Rural utilities, red-state regulators cheer Trump rule

Source: Rod Kuckro, Kristi E. Swartz and Edward Klump, E&E News reporters • Posted: Thursday, August 23, 2018

Rural electric cooperatives and municipal power providers could be significant beneficiaries of EPA’s proposed Affordable Clean Energy (ACE) rule to address greenhouse gas emissions.

The proposed rule, unveiled yesterday as a replacement to the Clean Power Plan (CPP), would set guidelines for states to curb emissions through efficiency improvements at power plants (Greenwire, Aug. 21).

The ACE rule also would change a legacy EPA New Source Review permitting program, giving states the option to let power companies adopt a new benchmark to decide whether a pre-construction permit is needed for a power plant upgrade or expansion (Greenwire, Aug. 21).

Right now, utilities have to forecast how those changes would affect overall annual air emissions. The draft ACE rule would use a method tied to whether a project would lead to a higher hourly emissions rate.

That could allow some threatened coal-fired units to operate to the end of their useful economic lives.

“Certain coal plants are economic on a fuel/[operation and maintenance] basis. But they face a reinvest-or-close decision,” Travis Kavulla, a member of the Montana Public Service Commission, said in a tweet.

“If reinvestment is unencumbered by New Source review and you have the prospect of running the plant for 10 years (as opposed to, say, 5) then today’s EPA decision is non-trivial,” he wrote yesterday.

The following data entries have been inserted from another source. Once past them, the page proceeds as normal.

import Mathlib
import HarnessLib
import HarnessLib.Audit
import Summits.ResolutionOfSingularities.Statement
import Summits.ResolutionOfSingularities.ResolutionOfSingularities.Statement
import Literature.AlgebraicGeometry.Resolution.AlterationsPurelyInseparable
import Summits.ResolutionOfSingularities.ResolutionOfSingularities.Theorems.PAlterationPalterationThesisPialtOfPerfect
import Summits.ResolutionOfSingularities.ResolutionOfSingularities.Theorems.PAlterationPalterationThesisIffSummit
import HarnessLib.Audit.Status.Attr
/-- **`#L = 0` or `#L ≥ 64`** for `L = {x ∈ Z : λ odd}`, `λ = (e − σ)/4`, when `4 ∣ e` off `Z` (off-flat energy `≤ 383`): `σ` is affine and
(H4) holds, so `λ` has even 4-flat sums on the 9-flat (`ws_erm_round`, `r = 3`). [this work] -/
theorem tzc_L_card (f g : (Fin (6 + 6) → Bool) → Bool) (hf : IsDegLeFun 3 f) (hg : IsDegLeFun 3 g)
    (u'' : (Fin (6 + 6) → Bool) → ℤ) (hu'' : ∀ x, W (fun y => signOf (g y)) x = (2 : ℝ) ^ 6 * (u'' x : ℝ))
    (V₀ : Finset (Fin (6 + 6) → Bool)) (xZ : Fin (6 + 6) → Bool) (h0 : zeroVec ∈ V₀)
    (hadd : ∀ a ∈ V₀, ∀ b ∈ V₀, bxor a b ∈ V₀) (hcardV : #V₀ = 512)
    (hS : (univ.filter fun x : Fin (6 + 6) → Bool => ¬ Odd (u'' x)) = V₀.image (bxor xZ))
    (hoff : ∑ y ∈ univ.filter (fun y => y ∉ (univ.filter fun x : Fin (6 + 6) → Bool => ¬ Odd (u'' x))), (u'' y - sZ (f y)) ^ 2 ≤ 383)
    (h4off : ∀ y, y ∉ (univ.filter fun x : Fin (6 + 6) → Bool => ¬ Odd (u'' x)) → (4 : ℤ) ∣ u'' y - sZ (f y)) :
    #((univ.filter fun x : Fin (6 + 6) → Bool => ¬ Odd (u'' x)).filter fun x =>
        Odd ((u'' x - sZ (f x) - sZ (decide ((u'' x - sZ (f x)) % 4 = 3))) / 4)) = 0 ∨
    64 ≤ #((univ.filter fun x : Fin (6 + 6) → Bool => ¬ Odd (u'' x)).filter fun x =>
        Odd ((u'' x - sZ (f x) - sZ (decide ((u'' x - sZ (f x)) % 4 = 3))) / 4)) := by
  classical
  set Z := univ.filter (fun x : Fin (6 + 6) → Bool => ¬ Odd (u'' x)) with hZdef
  set e : (Fin (6 + 6) → Bool) → ℤ := fun x => u'' x - sZ (f x) with hedef
  set hb : (Fin (6 + 6) → Bool) → Bool := fun x => decide (e x % 4 = 3) with hbdef
  have hcardV9 : #V₀ = 2 ^ 9 := by rw [hcardV]; norm_num
  have hmemZ : ∀ x, x ∈ V₀.image (bxor xZ) ↔ x ∈ Z := fun x => by rw [hS]
  have hPV : ∀ x, x ∈ Z → ∀ a ∈ V₀, bxor x a ∈ Z := fun x hx a ha => fl1_coset_vadd hadd hS hx ha
  have hoff' : ∑ y ∈ univ.filter (fun y => y ∉ Z), e y ^ 2 ≤ 511 := hoff.trans (by norm_num)
  have hdec : ∀ z ∈ Z, e z = sZ (hb z) + 4 * ((e z - sZ (hb z)) / 4) := fun z hz => by
    have h := Int.mul_ediv_cancel' (tza_mod4 f u'' hz)
    change 4 * ((e z - sZ (hb z)) / 4) = e z - sZ (hb z) at h
    linarith
  set ψ : (Fin (6 + 6) → Bool) → ℤ := fun z => (e z - sZ (hb z)) / 4 with hψ
  have H : ∀ b ∈ V₀.image (bxor xZ), ∀ a : Fin (3 + 1) → Fin (6 + 6) → Bool, (∀ i, a i ∈ V₀) →
      (2 : ℤ) ∣ ∑ ε : Fin (3 + 1) → Bool, ψ (fun j => b j ^^ decide (Odd #(univ.filter fun i => ε i && a i j))) := by
    intro b hb' a ha
    have hbZ := (hmemZ b).1 hb'
    have ea : a = ![a 0, a 1, a 2, a 3] := by funext i; fin_cases i <;> rfl
    have h8 := tzc_H4 f g hf hg u'' hu'' V₀ xZ h0 hadd hcardV hS hoff h4off b hbZ (a 0) (a 1) (a 2) (a 3) (ha 0) (ha 1) (ha 2) (ha 3)
    have hσ := tzc_sigma_sum4 f g hf hg u'' hu'' V₀ xZ h0 hadd hcardV hS hoff' b hbZ (a 0) (a 1) (a 2) (a 3) (ha 0) (ha 1) (ha 2) (ha 3)
    rw [← ea] at h8 hσ
    change (8 : ℤ) ∣ ∑ ε : Fin (3 + 1) → Bool, e (fun j => b j ^^ decide (Odd #(univ.filter fun i => ε i && a i j))) at h8
    change (8 : ℤ) ∣ ∑ ε : Fin (3 + 1) → Bool, sZ (hb (fun j => b j ^^ decide (Odd #(univ.filter fun i => ε i && a i j)))) at hσ
    have hpts : ∀ ε : Fin (3 + 1) → Bool, (fun j => b j ^^ decide (Odd #(univ.filter fun i => ε i && a i j))) ∈ Z :=
      fun ε => fr_mem_flatPt4 V₀ h0 (· ∈ Z) hPV hbZ a ha ε
    rw [sum_congr rfl fun ε _ => hdec _ (hpts ε), sum_add_distrib, ← mul_sum] at h8
    have h4ψ : (8 : ℤ) ∣ 4 * ∑ ε : Fin (3 + 1) → Bool, ψ (fun j => b j ^^ decide (Odd #(univ.filter fun i => ε i && a i j))) :=
      (dvd_add_right hσ).1 h8
    obtain ⟨q, hq⟩ := h4ψ
    exact ⟨q, by linarith⟩
  rcases ws_erm_round V₀ h0 hadd hcardV9 xZ ψ 3 H with hall | hbig
  · left
    rw [card_eq_zero]
    refine filter_eq_empty_iff.2 fun z hz hz' => ?_
    have hE := hall z ((hmemZ z).2 hz)
    exact (Int.not_odd_iff_even.2 hE) hz'
  · right
    change 64 ≤ #(Z.filter fun x => Odd ((e x - sZ (hb x)) / 4))
    have e1 : ((V₀.image (bxor xZ)).filter fun z => Odd (ψ z)) = Z.filter (fun x => Odd ((e x - sZ (hb x)) / 4)) := by
      rw [← hS]
    rw [e1] at hbig
    norm_num at hbig
    omega

end Summit.QuantumAdvantage.QuantumAdvantage.Theorems.CubicForrelation.NearExactIsExact

end
set_option maxHeartbeats 400000 in
/-- **THE VALUE OF A LEVEL-2 PIECE AT AN INTERIOR FIXED COSET IS A LEVEL-1 CLASS DATUM OF THE SHIFT** (A-69 (β) at `j = 2`, A-85 (5)): let `ψ : G → β` be left-invariant under
«`U_w ≡ 1 (mod ϖ²)`» (`hψ2`), `q(e u) = 1 + ϖ⁻¹(e γ − 1)`, `r := 1 + ϖ·(q − 1)`.  If `g⁻¹ug ∈ K` (a fixed coset of `u`), `k ∈ K` with `(g⁻¹ug)_w ≡ k_w (mod ϖ)` (the level-1 class
of `u` at the coset) and `k₂ ∈ K` with `r(k_w) ≡ (k₂)_w (mod ϖ²)` (a representative of the relabelled class), then `ψ(g⁻¹γg) = ψ(k₂)`.  Proof: `e(g⁻¹γg) = r(e(g⁻¹ug)) ≡ r(e k)`
`(mod ϖ²)` (THE LEVEL GAIN ★ `isIntMatrix_inv_pow_succ_smul_aeval_relabel_sub`) `≡ e k₂`, so `g⁻¹γg = U·k₂` with `U_w ≡ 1 (mod ϖ²)`. [cite: Kottwitz1986, §3]
[cite: Rogawski1990, §4.9 Prop. 4.9.1 (a) p. 55] -/
theorem apply_conj_eq_of_levelTwo_of_relabel {β : Type*} (ψ : (cmDatum L N H).Local v → β) {ϖ : w.1.adicCompletion L} (hϖ0 : ϖ ≠ 0)
    (hϖi : ϖ ∈ 𝒪[w.1.adicCompletion L])
    (hψ2 : ∀ U : (cmDatum L N H).Local v, IsIntMatrix ((ϖ ^ 2)⁻¹ • ((((localNonsplitEquiv (IsCMField.complexConj L) H hc w hw U :
        ↥(unitaryGroupOfForm (galAdicCompletionMap (L := L) (IsCMField.complexConj L) hw) (placeForm H w.1))) : GL (Fin N) (w.1.adicCompletion L)) :
          Matrix (Fin N) (Fin N) (w.1.adicCompletion L)) - 1)) → ∀ x, ψ (U * x) = ψ x)
    (γ u : (cmDatum L N H).Local v) (q : (𝒪[w.1.adicCompletion L])[X])
    (hq : aeval (((localNonsplitEquiv (IsCMField.complexConj L) H hc w hw u :
        ↥(unitaryGroupOfForm (galAdicCompletionMap (L := L) (IsCMField.complexConj L) hw) (placeForm H w.1))) : GL (Fin N) (w.1.adicCompletion L)) :
          Matrix (Fin N) (Fin N) (w.1.adicCompletion L)) q =
      1 + ϖ⁻¹ • ((((localNonsplitEquiv (IsCMField.complexConj L) H hc w hw γ :
        ↥(unitaryGroupOfForm (galAdicCompletionMap (L := L) (IsCMField.complexConj L) hw) (placeForm H w.1))) : GL (Fin N) (w.1.adicCompletion L)) :
          Matrix (Fin N) (Fin N) (w.1.adicCompletion L)) - 1))
    (g : (cmDatum L N H).Local v) (hg : g⁻¹ * u * g ∈ cmLocalIntegralLevel L N H v)
    (k : (cmDatum L N H).Local v) (hk : k ∈ cmLocalIntegralLevel L N H v)
    (hgk : IsIntMatrix (ϖ⁻¹ • ((((localNonsplitEquiv (IsCMField.complexConj L) H hc w hw (g⁻¹ * u * g) :
        ↥(unitaryGroupOfForm (galAdicCompletionMap (L := L) (IsCMField.complexConj L) hw) (placeForm H w.1))) : GL (Fin N) (w.1.adicCompletion L)) :
          Matrix (Fin N) (Fin N) (w.1.adicCompletion L)) -
      (((localNonsplitEquiv (IsCMField.complexConj L) H hc w hw k :
        ↥(unitaryGroupOfForm (galAdicCompletionMap (L := L) (IsCMField.complexConj L) hw) (placeForm H w.1))) : GL (Fin N) (w.1.adicCompletion L)) :
          Matrix (Fin N) (Fin N) (w.1.adicCompletion L)))))
    (k₂ : (cmDatum L N H).Local v) (hk₂ : k₂ ∈ cmLocalIntegralLevel L N H v)
    (hkk₂ : IsIntMatrix ((ϖ ^ 2)⁻¹ • (aeval (((localNonsplitEquiv (IsCMField.complexConj L) H hc w hw k :
        ↥(unitaryGroupOfForm (galAdicCompletionMap (L := L) (IsCMField.complexConj L) hw) (placeForm H w.1))) : GL (Fin N) (w.1.adicCompletion L)) :
          Matrix (Fin N) (Fin N) (w.1.adicCompletion L)) (1 + C (⟨ϖ, hϖi⟩ : 𝒪[w.1.adicCompletion L]) * (q - 1)) -
      (((localNonsplitEquiv (IsCMField.complexConj L) H hc w hw k₂ :
        ↥(unitaryGroupOfForm (galAdicCompletionMap (L := L) (IsCMField.complexConj L) hw) (placeForm H w.1))) : GL (Fin N) (w.1.adicCompletion L)) :
          Matrix (Fin N) (Fin N) (w.1.adicCompletion L))))) :
    ψ (g⁻¹ * γ * g) = ψ k₂ := by
  -- integrality of the matrices of `g⁻¹ug`, `k`, `k₂⁻¹`
  have hB := ((mem_cmLocalIntegralLevel_iff_isIntMatrix L N H hc w hw _).1 hg).1
  have hek := ((mem_cmLocalIntegralLevel_iff_isIntMatrix L N H hc w hw _).1 hk).1
  have hek₂i := ((mem_cmLocalIntegralLevel_iff_isIntMatrix L N H hc w hw _).1 hk₂).2
  -- the level gain: `r(e(g⁻¹ug)) ≡ r(e k) (mod ϖ²)`
  have hgk' : IsIntMatrix (((((⟨ϖ, hϖi⟩ : 𝒪[w.1.adicCompletion L]) : 𝒪[w.1.adicCompletion L]) : w.1.adicCompletion L) ^ 1)⁻¹ •
      ((((localNonsplitEquiv (IsCMField.complexConj L) H hc w hw (g⁻¹ * u * g) :
        ↥(unitaryGroupOfForm (galAdicCompletionMap (L := L) (IsCMField.complexConj L) hw) (placeForm H w.1))) : GL (Fin N) (w.1.adicCompletion L)) :
          Matrix (Fin N) (Fin N) (w.1.adicCompletion L)) -
      (((localNonsplitEquiv (IsCMField.complexConj L) H hc w hw k :
        ↥(unitaryGroupOfForm (galAdicCompletionMap (L := L) (IsCMField.complexConj L) hw) (placeForm H w.1))) : GL (Fin N) (w.1.adicCompletion L)) :
          Matrix (Fin N) (Fin N) (w.1.adicCompletion L)))) := by
    rw [pow_one]; exact hgk
  have h1 := isIntMatrix_inv_pow_succ_smul_aeval_relabel_sub hB hek (c := (⟨ϖ, hϖi⟩ : 𝒪[w.1.adicCompletion L])) hϖ0 1 hgk' q
  rw [show (1 : ℕ) + 1 = 2 from rfl] at h1
  -- hence `e(g⁻¹γg) ≡ e k₂ (mod ϖ²)`
  have h2 : IsIntMatrix ((ϖ ^ 2)⁻¹ • ((((localNonsplitEquiv (IsCMField.complexConj L) H hc w hw (g⁻¹ * γ * g) :
        ↥(unitaryGroupOfForm (galAdicCompletionMap (L := L) (IsCMField.complexConj L) hw) (placeForm H w.1))) : GL (Fin N) (w.1.adicCompletion L)) :
          Matrix (Fin N) (Fin N) (w.1.adicCompletion L)) -
      (((localNonsplitEquiv (IsCMField.complexConj L) H hc w hw k₂ :
        ↥(unitaryGroupOfForm (galAdicCompletionMap (L := L) (IsCMField.complexConj L) hw) (placeForm H w.1))) : GL (Fin N) (w.1.adicCompletion L)) :
          Matrix (Fin N) (Fin N) (w.1.adicCompletion L)))) := by
    rw [coe_localNonsplitEquiv_conj_eq_aeval_relabel L N H hc w hw hϖ0 hϖi γ u q hq g, ← sub_add_sub_cancel _ (aeval (((localNonsplitEquiv (IsCMField.complexConj L) H hc w hw k :
        ↥(unitaryGroupOfForm (galAdicCompletionMap (L := L) (IsCMField.complexConj L) hw) (placeForm H w.1))) : GL (Fin N) (w.1.adicCompletion L)) :
          Matrix (Fin N) (Fin N) (w.1.adicCompletion L)) (1 + C (⟨ϖ, hϖi⟩ : 𝒪[w.1.adicCompletion L]) * (q - 1))) _, smul_add]
    exact isIntMatrix_add h1 hkk₂
  -- `g⁻¹γg = U · k₂` with `U_w − 1 = (e(g⁻¹γg) − e k₂)·(e k₂)⁻¹ ≡ 0 (mod ϖ²)`
  have hU : IsIntMatrix ((ϖ ^ 2)⁻¹ • ((((localNonsplitEquiv (IsCMField.complexConj L) H hc w hw (g⁻¹ * γ * g * k₂⁻¹) :
        ↥(unitaryGroupOfForm (galAdicCompletionMap (L := L) (IsCMField.complexConj L) hw) (placeForm H w.1))) : GL (Fin N) (w.1.adicCompletion L)) :
          Matrix (Fin N) (Fin N) (w.1.adicCompletion L)) - 1)) := by
    rw [coe_localNonsplitEquiv_mul_inv L N H hc w hw, Units.val_mul]
    have e : ((((localNonsplitEquiv (IsCMField.complexConj L) H hc w hw (g⁻¹ * γ * g) :
          ↥(unitaryGroupOfForm (galAdicCompletionMap (L := L) (IsCMField.complexConj L) hw) (placeForm H w.1))) : GL (Fin N) (w.1.adicCompletion L)) :
            Matrix (Fin N) (Fin N) (w.1.adicCompletion L)) *
          ((((localNonsplitEquiv (IsCMField.complexConj L) H hc w hw k₂ :
            ↥(unitaryGroupOfForm (galAdicCompletionMap (L := L) (IsCMField.complexConj L) hw) (placeForm H w.1))) : GL (Fin N) (w.1.adicCompletion L))⁻¹ :
              GL (Fin N) (w.1.adicCompletion L)) : Matrix (Fin N) (Fin N) (w.1.adicCompletion L)) - 1) =
        ((((localNonsplitEquiv (IsCMField.complexConj L) H hc w hw (g⁻¹ * γ * g) :
          ↥(unitaryGroupOfForm (galAdicCompletionMap (L := L) (IsCMField.complexConj L) hw) (placeForm H w.1))) : GL (Fin N) (w.1.adicCompletion L)) :
            Matrix (Fin N) (Fin N) (w.1.adicCompletion L)) -
          (((localNonsplitEquiv (IsCMField.complexConj L) H hc w hw k₂ :
            ↥(unitaryGroupOfForm (galAdicCompletionMap (L := L) (IsCMField.complexConj L) hw) (placeForm H w.1))) : GL (Fin N) (w.1.adicCompletion L)) :
              Matrix (Fin N) (Fin N) (w.1.adicCompletion L))) *
          ((((localNonsplitEquiv (IsCMField.complexConj L) H hc w hw k₂ :
            ↥(unitaryGroupOfForm (galAdicCompletionMap (L := L) (IsCMField.complexConj L) hw) (placeForm H w.1))) : GL (Fin N) (w.1.adicCompletion L))⁻¹ :
              GL (Fin N) (w.1.adicCompletion L)) : Matrix (Fin N) (Fin N) (w.1.adicCompletion L)) := by
      rw [Matrix.sub_mul, Units.mul_inv]
    rw [e, ← Matrix.smul_mul]
    exact isIntMatrix_mul h2 hek₂i
  have hfin := hψ2 _ hU k₂
  rwa [inv_mul_cancel_right] at hfin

Sue Kelly, president and CEO of the American Public Power Association, which represents municipal utilities, said that “the new plan respects the legal limits of the Clean Air Act while comporting with prior Supreme Court precedents on CO2, and gives states needed flexibility when it comes to setting performance standards for electric generating units.”

The new EPA proposal “recognizes each state’s unique conditions and avoids interfering with established state energy policies,” Kelly said.

National Rural Electric Cooperative Association CEO Jim Matheson called it a “more workable rule” than the CPP.

It “adheres to EPA’s historic approach to using the Clean Air Act” and gives “electric co-ops the certainty and flexibility they need,” he said.

The CPP would have led to early power plant closures, Matheson said, and “would have resulted in stranded assets and stranded debt, significantly increasing electricity costs for many consumers.”

But the lobby for investor-owned utilities, the Edison Electric Institute, had a different take.

“We are proud that our industry has made tremendous progress to transition to a cleaner generating fleet, reducing greenhouse gas emissions 27 percent below 2005 levels as of the end of 2017,” said spokesman Brian Reil.

“At this time, we are still reviewing and analyzing the details of EPA’s proposed rule to replace the Clean Power Plan and look forward to working with EPA, states and other stakeholders throughout this rulemaking process,” he said.

Still committed to decarbonization

One EEI member, Michigan’s DTE Energy Co., said that “while it’s not immediately known what impacts the administration’s plans will have on the energy industry overall now and long term, DTE will continue to drive to reduce our carbon emissions by 45 percent by 2030 and by more than 80 percent by 2050.”

“This initiative is driven by our aging coal plants, the affordability and availability of low-emission natural gas in the U.S., the declines in the cost of renewable energy and other environmental regulations already in effect,” the company said.

Vistra Energy Corp., a power producer and retailer based in Texas, indicated it was still reviewing the proposed rule and didn’t have a final view to share yesterday. But Meranda Cohn, a company spokeswoman, said in a statement that Vistra is “looking for a more lawful and sound approach to regulating carbon dioxide emissions than what we saw in the previous administration’s Clean Power Plan.”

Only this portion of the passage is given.